[Data listing]:
Segment Open

import Summits.HodgeConjecture.HodgeConjecture.Theorems.F0P3XiArchPacketOfRecord   -- ★ p820882 (K6 part 2): `archPacketAt`, `archPacketOfRecord`, read-backs
import Summits.HodgeConjecture.HodgeConjecture.Theorems.F0P3UnitaryLocOfRecord    -- ★ «UL» (p02 (g7)): `IsCohUnitaryClass`, `isCohUnitaryClass_archDegOneClass`, `unitaryLoc₀`
import HarnessLib

/-!
# THE ARCHIMEDEAN HALF OF LAW `UnitaryPacket` AT `packInf₀`: every member of `Π(ξ_ι)` of record is a coh-unitary class, GIVEN two clauses on the posited carriers

Cell `hodgecm-mathlib`, F0∕P3 «U3-mult», crux H413 (`stmt-HodgeConjecture-24833`), rung 4; F0P3-p01 (g8), K6 sequel for PLAN.F0P3g5 §1 row 10 (`unitaryPacket`, cat E:
«`πn` arch member unitary by X1 EXIT 1; `πs = dsInf` posited ⇒ its unitarity rides (L6)∕(UP) clause»).  DEF LANE: two residual PREDICATES on the posited carriers
(`JInfCohUnitary`, `DsInfCohUnitary`) + theorems; no instance, no notation, no named fact, no `sorry`.

T5 v5 law `UnitaryPacket` (:412–413): `∀ ξ S x, ram ξ ⊆ S → expansion ξ S x ≠ 0 → UnitaryLoc S x`; at `𝔠₀`, `UnitaryLoc := unitaryLoc₀ L H` (★ «UL»:
`IsCohUnitaryClass x.1 ∧ ∀ v, (x.2 v).IsUnitarizable`) and `expansion ξ S x ≠ 0 ⇒ x.1 ∈ (packInf₀ ξ).members` (★ kit-parametric `coords_mem_of_expansion_ne_zero`).
This file discharges the ARCHIMEDEAN coordinate: the members of `packInf₀ ξ = archPacketOfRecord ι μω jInf dsInf ξ` are
* ON the cohomological locus `πⁿ = [J^{sgnInf₀ ξ}]` = ★ X1′ `archDegOneClass …` — coh-unitary by ★ `isCohUnitaryClass_archDegOneClass` (a THEOREM);
* OFF it `πⁿ = jInf p q t`, and `πˢ = dsInf p q t` always — POSITED classes, whose unitarity is print-true [Rogawski1990 §12.3 p. 176: `J⁺_φ` (resp. `J⁻_φ`) is unitary
  iff `n = 1` (resp. `m = 1`), which HOLDS for the packet of a ONE-dimensional `ξ_ι` (`dim ξ(x,y,z) = |x − z|`, p. 175); `πˢ = D^∓_φ` discrete series, or `π²_φ`
  tempered, §12.3 p. 177] and is carried by the two clauses `JInfCohUnitary jInf`, `DsInfCohUnitary dsInf` riding the ONE rung-0 existential with (L6).
Heads: `isCohUnitaryClass_of_mem_archPacketAt`, **`isCohUnitaryClass_of_mem_archPacketOfRecord`** (= the `x.1`-conjunct of `unitaryLoc₀` for any member of `packInf₀ ξ`).

References: [Rogawski1990] §12.3 pp. 175–178 (unitarity of `J^±_φ`, the packets `Π(ξ_ι)`), Prop. 13.8.1 p. 206; [BorelWallach2000] 0 §2.5.
HC_CM is proved only modulo the printed citations until rung 0 closes.
-/

set_option autoImplicit false
set_option linter.dupNamespace false

noncomputable section

open NumberField
open scoped Classical

namespace Summit.HodgeConjecture.HodgeConjecture.Cruxes.H413.F0P3XiArchPacketUnitary

open Literature.NumberTheory.Rogawski1990 Literature.NumberTheory.GaloisRepresentations Literature.NumberTheory.Automorphic
open Literature.RepresentationTheory.KonnoKonno2007
open Summit.HodgeConjecture.HodgeConjecture.Cruxes.H413.F0P3XiArchDataOfRecord
open Summit.HodgeConjecture.HodgeConjecture.Cruxes.H413.F0P3XiArchPacketOfRecord
open Summit.HodgeConjecture.HodgeConjecture.Cruxes.H413.F0P3UnitaryLocOfRecord (IsCohUnitaryClass isCohUnitaryClass_archDegOneClass)

/-! ## §1 The two residual unitarity clauses on the posited carriers -/

/-- **`JInfCohUnitary jInf`** — OFF the cohomological locus the posited class `jInf p q t = [J^±_φ]` is coh-unitary (the class of an irreducible admissible
`(𝔲(2,1),K)`-module unitary along `𝔭`).  Print: `J⁺_φ` (resp. `J⁻_φ`) is unitary iff `n = 1` (resp. `m = 1`), automatic for the packet of a one-dimensional `ξ_ι`.
[cite: Rogawski1990, §12.3 p. 176] -/
def JInfCohUnitary (jInf : ℤ → ℤ → ℤ → GKIrrClass (uFormGroup (Fin 2) (Fin 1))) : Prop :=
  ∀ p q t : ℤ, ¬ ArchSignRecipe.IsCohTrivial p q t → IsCohUnitaryClass (jInf p q t)

/-- **`DsInfCohUnitary dsInf`** — the posited second member `dsInf p q t = [D^∓_φ]` (discrete series) ∕ `[π²_φ]` (tempered) is coh-unitary.
[cite: Rogawski1990, §12.3 p. 177] -/
def DsInfCohUnitary (dsInf : ℤ → ℤ → ℤ → GKIrrClass (uFormGroup (Fin 2) (Fin 1))) : Prop :=
  ∀ p q t : ℤ, IsCohUnitaryClass (dsInf p q t)

/-! ## §2 Every member of the packet of record is coh-unitary -/

variable (jInf dsInf : ℤ → ℤ → ℤ → GKIrrClass (uFormGroup (Fin 2) (Fin 1)))

/-- `πⁿ` of `Π(p,q,t)` is coh-unitary: on the locus by ★ `isCohUnitaryClass_archDegOneClass` (theorem), off it by the clause. [cite: Rogawski1990, §12.3 p. 176] -/
theorem isCohUnitaryClass_πn_archPacketAt (hJU : JInfCohUnitary jInf) (p q t : ℤ) : IsCohUnitaryClass (archPacketAt jInf dsInf p q t).πn := by
  by_cases h : ArchSignRecipe.IsCohTrivial p q t
  · rw [archPacketAt_πn_of jInf dsInf h]
    exact isCohUnitaryClass_archDegOneClass _ _
  · rw [archPacketAt_πn_of_not jInf dsInf h]
    exact hJU p q t h

/-- **Every member of `Π(p,q,t)` is coh-unitary**, given the two clauses. [cite: Rogawski1990, §12.3 pp. 176–177] -/
theorem isCohUnitaryClass_of_mem_archPacketAt (hJU : JInfCohUnitary jInf) (hDU : DsInfCohUnitary dsInf) (p q t : ℤ)
    {x : GKIrrClass (uFormGroup (Fin 2) (Fin 1))} (hx : x ∈ (archPacketAt jInf dsInf p q t).members) : IsCohUnitaryClass x := by
  rcases (mem_archPacketAt_iff jInf dsInf p q t x).1 hx with rfl | rfl
  · exact isCohUnitaryClass_πn_archPacketAt jInf dsInf hJU p q t
  · exact hDU p q t

variable {L : Type} [Field L] [NumberField L] [IsCMField L] (ι : L →+* ℂ) (μω : HeckeCharacter L)

/-- **THE ARCHIMEDEAN HALF OF `UnitaryPacket` AT `packInf₀`**: every member of `packInf₀ ξ = archPacketOfRecord ι μω jInf dsInf ξ` is a coh-unitary class
(the `x.1`-conjunct of ★ `unitaryLoc₀`), given the two clauses. [cite: Rogawski1990, §12.3 pp. 176–177; Prop. 13.8.1 p. 206] -/
theorem isCohUnitaryClass_of_mem_archPacketOfRecord (hJU : JInfCohUnitary jInf) (hDU : DsInfCohUnitary dsInf) (ξ : OneDimAutRepH L)
    {x : GKIrrClass (uFormGroup (Fin 2) (Fin 1))} (hx : x ∈ (archPacketOfRecord ι μω jInf dsInf ξ).members) : IsCohUnitaryClass x :=
  isCohUnitaryClass_of_mem_archPacketAt jInf dsInf hJU hDU _ _ _ hx

/-- In particular `πⁿ(ξ_ι)` of record is coh-unitary. [cite: Rogawski1990, §12.3 p. 176] -/
theorem isCohUnitaryClass_πn_archPacketOfRecord (hJU : JInfCohUnitary jInf) (ξ : OneDimAutRepH L) :
    IsCohUnitaryClass (archPacketOfRecord ι μω jInf dsInf ξ).πn :=
  isCohUnitaryClass_πn_archPacketAt jInf dsInf hJU _ _ _

/-- On the cohomological locus NO clause is needed for `πⁿ(ξ_ι)`. [cite: Rogawski1990, §12.3 p. 178; Prop. 15.2.1 (b)] -/
theorem isCohUnitaryClass_πn_archPacketOfRecord_of_isCohTrivialAt (ξ : OneDimAutRepH L)
    (h : ξ.IsCohTrivialAt (ArchSignRecipe.tOfArchType (archTypeOfRecord μω) ι) ι) :
    IsCohUnitaryClass (archPacketOfRecord ι μω jInf dsInf ξ).πn := by
  rw [archPacketOfRecord_πn_of_isCohTrivialAt jInf dsInf ι μω ξ h]
  exact isCohUnitaryClass_archDegOneClass _ _

end Summit.HodgeConjecture.HodgeConjecture.Cruxes.H413.F0P3XiArchPacketUnitary

end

Segment Closed

Exactly the lines from the one containing "x ∈ (archPacketOfRecord" through the final line of the records above are needed, copied word for word.

    {x : GKIrrClass (uFormGroup (Fin 2) (Fin 1))} (hx : x ∈ (archPacketOfRecord ι μω jInf dsInf ξ).members) : IsCohUnitaryClass x :=
  isCohUnitaryClass_of_mem_archPacketAt jInf dsInf hJU hDU _ _ _ hx

/-- In particular `πⁿ(ξ_ι)` of record is coh-unitary. [cite: Rogawski1990, §12.3 p. 176] -/
theorem isCohUnitaryClass_πn_archPacketOfRecord (hJU : JInfCohUnitary jInf) (ξ : OneDimAutRepH L) :
    IsCohUnitaryClass (archPacketOfRecord ι μω jInf dsInf ξ).πn :=
  isCohUnitaryClass_πn_archPacketAt jInf dsInf hJU _ _ _

/-- On the cohomological locus NO clause is needed for `πⁿ(ξ_ι)`. [cite: Rogawski1990, §12.3 p. 178; Prop. 15.2.1 (b)] -/
theorem isCohUnitaryClass_πn_archPacketOfRecord_of_isCohTrivialAt (ξ : OneDimAutRepH L)
    (h : ξ.IsCohTrivialAt (ArchSignRecipe.tOfArchType (archTypeOfRecord μω) ι) ι) :
    IsCohUnitaryClass (archPacketOfRecord ι μω jInf dsInf ξ).πn := by
  rw [archPacketOfRecord_πn_of_isCohTrivialAt jInf dsInf ι μω ξ h]
  exact isCohUnitaryClass_archDegOneClass _ _

end Summit.HodgeConjecture.HodgeConjecture.Cruxes.H413.F0P3XiArchPacketUnitary

end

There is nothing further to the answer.